Êxito de Macron mostra triunfo do fator humano sobre as ideias

O Estado britânico descobriu Emmanuel Macron antes que os eleitores da França o fizessem. Treinado ao estilo cartesiano, para trabalhar facilmente tanto com números quanto com ideias, ele deslumbrou Londres como negociador, durante a tentativa de fusão entre as empresas EADS e a BAE Systems cinco anos atrás.

Tecnocratas franceses parecem sempre capazes de ativar a única insegurança que a elite britânica se permite —desconfiar de que sua formação intelectual genérica é apenas um enfeite que cerca um vazio, em termos de conhecimento sólido.

Eric Fefeberg - 23.abr.2017/AFP
O candidato presidencial francês Emmanuel Macron acena para seu público em discurso no domingo
O candidato presidencial francês Emmanuel Macron acena para seu público em discurso no domingo

Se Macron conquistar a presidência da França, negociações detalhadas serão retomadas —desta vez sobre os termos da saída britânica da União Europeia, o "brexit". Para a direita britânica, portanto, é alguém que deve ser levado em conta. Para os progressistas do Reino Unido, alguém com quem aprender: lição viva de política eleitoral.

E qual seria a lição, exatamente? Não pode ser a importância das ideias. Macron defende a abertura, contra o fechamento. Mas é tão vago quanto a frase acima.

Sua lição está no homem em si. A variável mais importante na política —o determinante último de resultados eleitorais— é a qualidade individual do candidato.

Nós nos perdemos em análises do populismo, elitismo e todos os outros substantivos abstratos do momento, mas, excetuados os momentos mais extremos, não existe "zeitgeist" ideológico forte a ponto de impossibilitar que um bom político o reverta.

Quaisquer que tenham sido os problemas econômicos que levaram os eleitores norte-americanos a escolher Donald Trump, esses problemas já existiam em 2012, quando eles reelegeram Barack Obama, e continuavam a existir em janeiro, quando se despediram do presidente com ótimos índices de aprovação.

Qualquer que seja a raiva que os britânicos têm de sua elite, ela já os enraivecia dois anos atrás, quando reconduziram David Cameron ao posto de primeiro-ministro.

Macron é outro líder a prosperar apesar do momento. Um antigo financista, de inclinações moderadamente progressistas e origens na alta burguesia, pode vir a governar, aos 39 anos, um país que prefere os mais velhos, abriga suspeitas quase supersticiosas quanto às finanças e tem um apego mais profundo que o do Reino Unido ao populismo. Como?

Por ser mais plausível e atraente que os demais —o político de quem as pessoas mais gostam e menos desgostam na França. Nada disso garante excelência executiva. Macron pode se provar um péssimo presidente. Mas, se vencer é a questão, a moral da história é que pensamento, e até mesmo organização, valem menos do que talento político pessoal.

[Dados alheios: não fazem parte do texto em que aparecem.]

import Literature.NumberTheory.Automorphic.SelfDualStableLatticeDepthCountRamified        -- ★ R2-C (A-p01): ramified level ∕ exact-depth counts, normalised diagonal frame
import Literature.NumberTheory.Automorphic.SelfDualStableLatticeDepthCountCM              -- ★ A-p13: `coe_inv_mul_mul_eq_of_eigenframe`, CM carriers (`placeForm_antidiagTwo_*`), transport
import Literature.NumberTheory.Automorphic.RamifiedPlaceAntiFixedUniformizer              -- ★ F0P3a-p04 (r0): anti-fixed uniformiser, `odd_log_valued_of_galAdicCompletionMap_eq_neg`
import Literature.NumberTheory.Automorphic.RamifiedPlaceIntegerInvolution              -- ★ A-p19 (g23) R-0c: `exists_integer_involution_complexConj_of_ramified` (the ramified `σO` package)
import Literature.NumberTheory.Automorphic.ValuedFieldValuativeRelBridge                  -- ★ `v_eq_one_iff_valuation_eq_one`, `isUniformizingElement_of_v_eq`, DVR bridge
import HarnessLib

/-!
# DEPTH COUNTS AT A TAMELY RAMIFIED CM PLACE, I (road «R1-ram», brick R-2 FILE R2-D «FRAMES»): generic frame transport of the ramified level ∕ exact-depth counts, and at
# `w`: the ramified discharge package, «σ_w-fixed elements have EVEN order», and the rescaling of an eigenframe to a DIAGONAL UNIT Gram matrix
(Labesse–Langlands 1979, §2 p. 8; Jacobowitz 1962, §5, §7–§8; Kottwitz 1988, §2; Rogawski 1990, §3.5)

Topic `NumberTheory/Automorphic`; namespaces `Literature.NumberTheory.Automorphic` (§0, generic frames) and `Literature.NumberTheory.Automorphic.UnitaryGroup` (§1 at `w`, as ★ A-p13
`SelfDualStableLatticeDepthCountCM`).  THEOREMS ONLY (no definition, no instance, no notation, no named fact, no `sorry`).  Cell `pub/hodgecm-mathlib` (D-0151), crux H413 =
`stmt-HodgeConjecture-24833`, road «R1-ram» (MEMO-R1ram §4; architect A-p16 (g27) RULINGS A-15 (b) ∕ A-17 (a): «the R-5b assembler consumes R2-D»), hand A-p01 (g21); FILE R2-E
(`…RamifiedCM`) states the heads at `(Φ₂)_w` over this file.  HONEST LABEL: HC_CM is proved only modulo the printed citations (hLiu418, h413) until rung 0 closes; nothing printed
is a letter here — lattice counting at one completed place.

SETTING.  §0: `F` with `[ValuativeRel F]` as in ★ R2-C, a frame `Q` with `formCongr σ Q J = ϖ^{−d} • diag h` (`|h i| = 1`, `σ h = h`, `d ∈ {0,1}`) and `Q⁻¹γQ = diag(a, c)`.  §1: `L` CM, `v` a
finite place of `L⁺` NON-SPLIT (`c • w = w`) and RAMIFIED in `L` (`e(w|v) ≠ 1`), `|2|_w = 1` (tame); `σ_w := galAdicCompletionMap c hw`.
* §0 `map_sub_smul_one_le_pow_zero_of_map_eq` (level `0` is automatic for a `γ`-stable lattice), **`finite_and_ncard_selfDualStable_of_diagonal_frame`**: `S(J, γ)` is FINITE,
  `#{Λ ∈ S(J, γ) | (γ − c·1)Λ ≤ ϖ^iΛ} = Σ_{j ≤ N, j ≡ d (2), j + i ≤ N} m q j` and `#{exact level i} = [i ≤ N ∧ N − i ≡ d]·m q (N − i)` (`m q 0 = 1`, `m q j = 2q^{⌊j∕2⌋}`) — ★ A-p13
  `ncard_selfDualStable_level_congr` ∕ `finite_selfDualStable_of_congr` + ★ R2-C.
* §1 (the `σO` package is ★ A-p19 `exists_integer_involution_complexConj_of_ramified`, imported) **`even_log_valued_of_galAdicCompletionMap_eq_of_ramified`** (σ_w-fixed ⇒ EVEN order, from ★ p04 `odd_log_valued_of_galAdicCompletionMap_eq_neg`
  applied to `ϖ r`); `exists_valued_map_mul_mul_eq_one_of_ramified`; **`exists_rescaling_formCongr_eq_diagonal_of_ramified`**: `ᵗσ_w(P D) J (P D) = diag h`, `v_w(hᵢ) = 1`, `σ_w hᵢ = hᵢ`,
  `h₀h₁ = σ_w(det(PD))·det J·det(PD)` — NO parity bit survives (contrast ★ inert `exists_rescaling_formCongr_eq_uniformizer_pow_smul_one`).

## References
* [LabesseLanglands1979] J.-P. Labesse, R. P. Langlands, *L-indistinguishability for SL(2)*, Canad. J. Math. 31 (1979), §2 p. 8.
* [Jacobowitz1962] R. Jacobowitz, *Hermitian forms over local fields*, Amer. J. Math. 84 (1962), §5, §7–§8.
* [Kottwitz1988] R. E. Kottwitz, *Tamagawa numbers*, Ann. of Math. 127 (1988), §2.
* [Rogawski1990] J. D. Rogawski, *Automorphic Representations of Unitary Groups in Three Variables* (1990), §3.5 p. 29, §4.9 Lemma 4.9.3 p. 56.
-/

set_option autoImplicit false

noncomputable section

open NumberField IsDedekindDomain Matrix Finset ValuativeRel IsLocalRing
open scoped ValuativeRel Matrix MatrixGroups

namespace Literature.NumberTheory.Automorphic

/-! ## §0 Generic frame lemmas: the counts read through a rescaled eigenframe `Q` with Gram matrix `ϖ^{−d} • diag h` -/

section OfFrame

variable {F : Type*} [Field F] [ValuativeRel F] (σ : F →+* F) {ϖ : F} (hϖ : IsUniformizingElement ϖ)
  (σO : 𝒪[F] →+* 𝒪[F]) (hσO' : ∀ x : 𝒪[F], ((σO x : 𝒪[F]) : F) = σ x) (hσσ : ∀ x, σO (σO x) = x)
  (hres : ∀ x : 𝒪[F], σO x - x ∈ maximalIdeal 𝒪[F]) (h2 : IsUnit (2 : 𝒪[F])) (hσϖ : σ ϖ = -ϖ)
  {h : Fin 2 → F} (hh0 : valuation F (h 0) = 1) (hh1 : valuation F (h 1) = 1) (hσh : ∀ i, σ (h i) = h i)
  (r : 𝒪[F]) (hr : h 0 * (r : F) = -h 1) (hsq : IsSquare (residue 𝒪[F] r)) {d : ℕ} (hd : d ≤ 1)
  {a c : F} {N : ℕ} (J : Matrix (Fin 2) (Fin 2) F) (γ Q : GL (Fin 2) F)
  (hQγ : ((Q⁻¹ * γ * Q : GL (Fin 2) F) : Matrix (Fin 2) (Fin 2) F) = !![a, 0; 0, c])
  (ha : valuation F a = 1) (hc : valuation F c = 1) (hN : valuation F (a - c) = valuation F (ϖ ^ N))
  (hform : formCongr σ Q J = ϖ ^ (-(d : ℤ)) • Matrix.diagonal h)

include hc in
/-- **Level `0` is automatic**: a `γ′`-stable lattice `Λ` satisfies `(γ′ − c·1)Λ ≤ ϖ^0·Λ` for `|c| = 1` (`Λ` is an `𝒪`-module). [cite: Kottwitz1988, §2] -/
theorem map_sub_smul_one_le_pow_zero_of_map_eq (γ' : GL (Fin 2) F) (Λ : Submodule 𝒪[F] (Fin 2 → F))
    (hΛ : Λ.map ((Matrix.toLin' (γ' : Matrix (Fin 2) (Fin 2) F)).restrictScalars 𝒪[F]) = Λ) :
    Λ.map ((Matrix.toLin' ((γ' : Matrix (Fin 2) (Fin 2) F) - c • (1 : Matrix (Fin 2) (Fin 2) F))).restrictScalars 𝒪[F]) ≤
      Λ.map ((Matrix.toLin' (ϖ ^ 0 • (1 : Matrix (Fin 2) (Fin 2) F))).restrictScalars 𝒪[F]) := by
  have hcO : c ∈ 𝒪[F] := (Valuation.mem_integer_iff _ _).2 hc.le
  have hid : Λ.map ((Matrix.toLin' (ϖ ^ 0 • (1 : Matrix (Fin 2) (Fin 2) F))).restrictScalars 𝒪[F]) = Λ := by
    have e : (Matrix.toLin' (ϖ ^ 0 • (1 : Matrix (Fin 2) (Fin 2) F))).restrictScalars 𝒪[F] = LinearMap.id := by
      apply LinearMap.ext; intro x; simp
    rw [e, Submodule.map_id]
  rw [hid, Submodule.map_le_iff_le_comap]
  intro x hx
  rw [Submodule.mem_comap, LinearMap.restrictScalars_apply, Matrix.toLin'_apply, Matrix.sub_mulVec, Matrix.smul_mulVec, Matrix.one_mulVec]
  refine Λ.sub_mem ?_ ?_
  · rw [← hΛ]; exact Submodule.mem_map_of_mem (f := (Matrix.toLin' (γ' : Matrix (Fin 2) (Fin 2) F)).restrictScalars 𝒪[F]) hx
  · exact Λ.smul_mem (⟨c, hcO⟩ : 𝒪[F]) hx

include hϖ hσO' hσσ hres h2 hσϖ hh0 hh1 hσh hr hsq hd hQγ ha hc hN hform in
/-- **THE COUNTS THROUGH A FRAME** (`formCongr σ Q J = ϖ^{−d} • diag h`, `Q⁻¹γQ = diag(a, c)`): `S(J, γ)` is FINITE, its level-`i` subset has
`ncard = Σ_{j ≤ N, j ≡ d (2), j + i ≤ N} m q j`, and its EXACT-level-`i` subset has `ncard = [i ≤ N ∧ N − i ≡ d (2)] · m q (N − i)` (`m q 0 = 1`, `m q j = 2q^{⌊j∕2⌋}`) — ★ A-p13 transport
`ncard_selfDualStable_level_congr` ∕ `finite_selfDualStable_of_congr` + ★ R2-C + `Set.ncard_diff`. [cite: Kottwitz1988, §2] [cite: LabesseLanglands1979, §2 p. 8] -/
theorem finite_and_ncard_selfDualStable_of_diagonal_frame [IsDiscreteValuationRing 𝒪[F]] [Finite (ResidueField 𝒪[F])] {q : ℕ}
    (hq : Nat.card (ResidueField 𝒪[F]) = q) (i : ℕ) :
    {Λ : Submodule 𝒪[F] (Fin 2 → F) |
        (∃ g : GL (Fin 2) F, (∃ J' ∈ glInt 2 F, (J' : Matrix (Fin 2) (Fin 2) F) = formCongr σ g J) ∧
            Λ = Submodule.span 𝒪[F] (Set.range ((g : Matrix (Fin 2) (Fin 2) F))ᵀ)) ∧
          Λ.map ((Matrix.toLin' ((γ : GL (Fin 2) F) : Matrix (Fin 2) (Fin 2) F)).restrictScalars 𝒪[F]) = Λ}.Finite ∧
    {Λ : Submodule 𝒪[F] (Fin 2 → F) |
        ((∃ g : GL (Fin 2) F, (∃ J' ∈ glInt 2 F, (J' : Matrix (Fin 2) (Fin 2) F) = formCongr σ g J) ∧
            Λ = Submodule.span 𝒪[F] (Set.range ((g : Matrix (Fin 2) (Fin 2) F))ᵀ)) ∧
          Λ.map ((Matrix.toLin' ((γ : GL (Fin 2) F) : Matrix (Fin 2) (Fin 2) F)).restrictScalars 𝒪[F]) = Λ) ∧
        Λ.map ((Matrix.toLin' (((γ : GL (Fin 2) F) : Matrix (Fin 2) (Fin 2) F) - c • (1 : Matrix (Fin 2) (Fin 2) F))).restrictScalars 𝒪[F]) ≤
          Λ.map ((Matrix.toLin' (ϖ ^ i • (1 : Matrix (Fin 2) (Fin 2) F))).restrictScalars 𝒪[F])}.ncard =
      ∑ j ∈ (range (N + 1)).filter (fun j => j % 2 = d ∧ j + i ≤ N), (if j = 0 then 1 else 2 * q ^ (j / 2)) ∧
    {Λ : Submodule 𝒪[F] (Fin 2 → F) |
        ((∃ g : GL (Fin 2) F, (∃ J' ∈ glInt 2 F, (J' : Matrix (Fin 2) (Fin 2) F) = formCongr σ g J) ∧
            Λ = Submodule.span 𝒪[F] (Set.range ((g : Matrix (Fin 2) (Fin 2) F))ᵀ)) ∧
          Λ.map ((Matrix.toLin' ((γ : GL (Fin 2) F) : Matrix (Fin 2) (Fin 2) F)).restrictScalars 𝒪[F]) = Λ) ∧
        (Λ.map ((Matrix.toLin' (((γ : GL (Fin 2) F) : Matrix (Fin 2) (Fin 2) F) - c • (1 : Matrix (Fin 2) (Fin 2) F))).restrictScalars 𝒪[F]) ≤
          Λ.map ((Matrix.toLin' (ϖ ^ i • (1 : Matrix (Fin 2) (Fin 2) F))).restrictScalars 𝒪[F]) ∧
        ¬ Λ.map ((Matrix.toLin' (((γ : GL (Fin 2) F) : Matrix (Fin 2) (Fin 2) F) - c • (1 : Matrix (Fin 2) (Fin 2) F))).restrictScalars 𝒪[F]) ≤
          Λ.map ((Matrix.toLin' (ϖ ^ (i + 1) • (1 : Matrix (Fin 2) (Fin 2) F))).restrictScalars 𝒪[F]))}.ncard =
      (if i ≤ N ∧ (N - i) % 2 = d then (if N - i = 0 then 1 else 2 * q ^ ((N - i) / 2)) else 0) := by
  have hlev := fun k => finite_and_ncard_selfDualStable_zpow_smul_diagonal_level_self hϖ σO hσO' hσσ hres h2 hσϖ hh0 hh1 hσh r hr hsq hd _ hQγ ha hc hN hq k
  -- (1) finiteness of `S(J, γ)`: transport and `S' = S'_0`
  have hfinS : {Λ : Submodule 𝒪[F] (Fin 2 → F) |
        (∃ g : GL (Fin 2) F, (∃ J' ∈ glInt 2 F, (J' : Matrix (Fin 2) (Fin 2) F) = formCongr σ g J) ∧
            Λ = Submodule.span 𝒪[F] (Set.range ((g : Matrix (Fin 2) (Fin 2) F))ᵀ)) ∧
          Λ.map ((Matrix.toLin' ((γ : GL (Fin 2) F) : Matrix (Fin 2) (Fin 2) F)).restrictScalars 𝒪[F]) = Λ}.Finite := by
    refine finite_selfDualStable_of_congr σ J γ Q ?_
    rw [hform]
    exact (hlev 0).1.subset fun Λ hΛ => ⟨hΛ, map_sub_smul_one_le_pow_zero_of_map_eq hc (Q⁻¹ * γ * Q) Λ hΛ.2⟩
  -- (2) the level-`k` counts transport
  have hcount : ∀ k, {Λ : Submodule 𝒪[F] (Fin 2 → F) |
        ((∃ g : GL (Fin 2) F, (∃ J' ∈ glInt 2 F, (J' : Matrix (Fin 2) (Fin 2) F) = formCongr σ g J) ∧
            Λ = Submodule.span 𝒪[F] (Set.range ((g : Matrix (Fin 2) (Fin 2) F))ᵀ)) ∧
          Λ.map ((Matrix.toLin' ((γ : GL (Fin 2) F) : Matrix (Fin 2) (Fin 2) F)).restrictScalars 𝒪[F]) = Λ) ∧
        Λ.map ((Matrix.toLin' (((γ : GL (Fin 2) F) : Matrix (Fin 2) (Fin 2) F) - c • (1 : Matrix (Fin 2) (Fin 2) F))).restrictScalars 𝒪[F]) ≤
          Λ.map ((Matrix.toLin' (ϖ ^ k • (1 : Matrix (Fin 2) (Fin 2) F))).restrictScalars 𝒪[F])}.ncard =
      ∑ j ∈ (range (N + 1)).filter (fun j => j % 2 = d ∧ j + k ≤ N), (if j = 0 then 1 else 2 * q ^ (j / 2)) := fun k => by
    rw [ncard_selfDualStable_level_congr σ J γ Q c (ϖ ^ k), hform]
    exact (hlev k).2
  refine ⟨hfinS, hcount i, ?_⟩
  -- (3) exact depth = `S_i ∖ S_{i+1}`
  set Si := {Λ : Submodule 𝒪[F] (Fin 2 → F) |
        ((∃ g : GL (Fin 2) F, (∃ J' ∈ glInt 2 F, (J' : Matrix (Fin 2) (Fin 2) F) = formCongr σ g J) ∧
            Λ = Submodule.span 𝒪[F] (Set.range ((g : Matrix (Fin 2) (Fin 2) F))ᵀ)) ∧
          Λ.map ((Matrix.toLin' ((γ : GL (Fin 2) F) : Matrix (Fin 2) (Fin 2) F)).restrictScalars 𝒪[F]) = Λ) ∧
        Λ.map ((Matrix.toLin' (((γ : GL (Fin 2) F) : Matrix (Fin 2) (Fin 2) F) - c • (1 : Matrix (Fin 2) (Fin 2) F))).restrictScalars 𝒪[F]) ≤
          Λ.map ((Matrix.toLin' (ϖ ^ i • (1 : Matrix (Fin 2) (Fin 2) F))).restrictScalars 𝒪[F])} with hSi
  set Si1 := {Λ : Submodule 𝒪[F] (Fin 2 → F) |
        ((∃ g : GL (Fin 2) F, (∃ J' ∈ glInt 2 F, (J' : Matrix (Fin 2) (Fin 2) F) = formCongr σ g J) ∧
            Λ = Submodule.span 𝒪[F] (Set.range ((g : Matrix (Fin 2) (Fin 2) F))ᵀ)) ∧
          Λ.map ((Matrix.toLin' ((γ : GL (Fin 2) F) : Matrix (Fin 2) (Fin 2) F)).restrictScalars 𝒪[F]) = Λ) ∧
        Λ.map ((Matrix.toLin' (((γ : GL (Fin 2) F) : Matrix (Fin 2) (Fin 2) F) - c • (1 : Matrix (Fin 2) (Fin 2) F))).restrictScalars 𝒪[F]) ≤
          Λ.map ((Matrix.toLin' (ϖ ^ (i + 1) • (1 : Matrix (Fin 2) (Fin 2) F))).restrictScalars 𝒪[F])} with hSi1
  have hsub : Si1 ⊆ Si := fun Λ hΛ => ⟨hΛ.1, map_le_map_pow_smul_one_of_succ hϖ.mem i _ Λ hΛ.2⟩
  have hsplit := Set.ncard_sdiff_add_ncard_of_subset hsub (hfinS.subset fun Λ hΛ => hΛ.1)
  have hi := hcount i
  have hi1 := hcount (i + 1)
  rw [sum_filter_mod_two_add_le_eq _ N d i] at hi
  rw [hi, hi1] at hsplit
  have hdiff : {Λ : Submodule 𝒪[F] (Fin 2 → F) |
        ((∃ g : GL (Fin 2) F, (∃ J' ∈ glInt 2 F, (J' : Matrix (Fin 2) (Fin 2) F) = formCongr σ g J) ∧
            Λ = Submodule.span 𝒪[F] (Set.range ((g : Matrix (Fin 2) (Fin 2) F))ᵀ)) ∧
          Λ.map ((Matrix.toLin' ((γ : GL (Fin 2) F) : Matrix (Fin 2) (Fin 2) F)).restrictScalars 𝒪[F]) = Λ) ∧
        (Λ.map ((Matrix.toLin' (((γ : GL (Fin 2) F) : Matrix (Fin 2) (Fin 2) F) - c • (1 : Matrix (Fin 2) (Fin 2) F))).restrictScalars 𝒪[F]) ≤
          Λ.map ((Matrix.toLin' (ϖ ^ i • (1 : Matrix (Fin 2) (Fin 2) F))).restrictScalars 𝒪[F]) ∧
        ¬ Λ.map ((Matrix.toLin' (((γ : GL (Fin 2) F) : Matrix (Fin 2) (Fin 2) F) - c • (1 : Matrix (Fin 2) (Fin 2) F))).restrictScalars 𝒪[F]) ≤
          Λ.map ((Matrix.toLin' (ϖ ^ (i + 1) • (1 : Matrix (Fin 2) (Fin 2) F))).restrictScalars 𝒪[F]))} = Si \ Si1 := by
    ext Λ
    simp only [hSi, hSi1, Set.mem_setOf_eq, Set.mem_sdiff, not_and]
    exact ⟨fun h' => ⟨⟨h'.1, h'.2.1⟩, fun _ => h'.2.2⟩, fun h' => ⟨h'.1.1, h'.1.2, h'.2 h'.1.1⟩⟩
  rw [hdiff]
  omega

O período entre o nascimento de Macron em 1977 e o crise de 2007/2008 entrou para a história como a Era Liberal. Mas também foi uma sequência de disputas políticas como as de Ronald Reagan vs. Walter Mondale pela presidência dos Estados Unidos, Margaret Thatcher vs. Michael Foot pela chefia de governo do Reino Unido e Tony Blair contra diversos conservadores... Os eleitores estavam cansados do corporativismo do pós-guerra, mas será que teriam eleito Foot se ele fosse o conservador reformista e Thatcher a esquerdista tradicional?

Vezes sem conta, os acontecimentos nos conduzem de volta a isso: ao fator humano, à posição central do indivíduo. No entanto, nos acostumamos a encarar as últimas décadas como uma jornada do liberalismo ao populismo, como se os resultados eleitorais fossem ordenados por uma superestrutura de ideias e apenas um filisteu ousasse incorporar ao cálculo o elemento pessoal. É a maldição do político (analisar demais) combinada à profunda necessidade que nossa espécie sente de ver ordem no caos.

Os eleitores se baseiam na impressão externa do candidato como chave para determinar sua substância. O candidato parece razoável? Ele tem alguma coisa que aponte para o futuro? Líderes que causam respostas afirmativas a essas perguntas serão capazes de vencer na maioria das condições.

Para os liberais, a implicação é complexa. O caminho de retorno ao poder não precisa envolver décadas de introspecção nas soturnas antecâmaras de simpósios de Davos. O retorno pode acontecer de imediato, se aparecer um candidato de primeira classe. A má notícia é que essa chegada não pode ser legislada.